#### [What needs to be done]
The answer must consist of every line from the data that holds "Theorems".

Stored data
● ● ●

import Summits.RiemannHypothesis.RiemannHypothesis.Theorems.WeilTwoPrimeDeflE25EBase
import Summits.RiemannHypothesis.RiemannHypothesis.Theorems.WeilTwoPrimeDeflE25EDataDnE18
import Literature.NumberTheory.LFunctions.WeilBlockRowsPZ
import HarnessLib

/-!
# Even-sector deflated two-prime certificate E25E: the factored even inverse agrees with `D`, rows 48–51

`WeilCert.checkDnRow` (even block) for certificate E25E, by `decide +kernel`. Pure proof file.
-/

set_option linter.dupNamespace false

noncomputable section

namespace Summit.RiemannHypothesis.RiemannHypothesis.Theorems.EvenWinsBeyondArch

open Literature.NumberTheory.LFunctions

set_option maxHeartbeats 0 in
/-- Row 48 of `DnE/LsE` is row 48 of the even `D` (certificate E25E). [folklore] -/
theorem checkDnRow0_48_weilCertDeflE25E : weilCertDeflE25EBase.checkDnRow weilCertDeflE25EDnE weilCertDeflE25ELsE 0 48 = true := by
  decide +kernel

set_option maxHeartbeats 0 in
/-- Row 49 of `DnE/LsE` is row 49 of the even `D` (certificate E25E). [folklore] -/
theorem checkDnRow0_49_weilCertDeflE25E : weilCertDeflE25EBase.checkDnRow weilCertDeflE25EDnE weilCertDeflE25ELsE 0 49 = true := by
  decide +kernel

set_option maxHeartbeats 0 in
/-- Row 50 of `DnE/LsE` is row 50 of the even `D` (certificate E25E). [folklore] -/
theorem checkDnRow0_50_weilCertDeflE25E : weilCertDeflE25EBase.checkDnRow weilCertDeflE25EDnE weilCertDeflE25ELsE 0 50 = true := by
  decide +kernel

set_option maxHeartbeats 0 in
/-- Row 51 of `DnE/LsE` is row 51 of the even `D` (certificate E25E). [folklore] -/
theorem checkDnRow0_51_weilCertDeflE25E : weilCertDeflE25EBase.checkDnRow weilCertDeflE25EDnE weilCertDeflE25ELsE 0 51 = true := by
  decide +kernel


end Summit.RiemannHypothesis.RiemannHypothesis.Theorems.EvenWinsBeyondArch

● ● ●

#### [Task result]
import Summits.RiemannHypothesis.RiemannHypothesis.Theorems.WeilTwoPrimeDeflE25EBase
import Summits.RiemannHypothesis.RiemannHypothesis.Theorems.WeilTwoPrimeDeflE25EDataDnE18
namespace Summit.RiemannHypothesis.RiemannHypothesis.Theorems.EvenWinsBeyondArch
end Summit.RiemannHypothesis.RiemannHypothesis.Theorems.EvenWinsBeyondArch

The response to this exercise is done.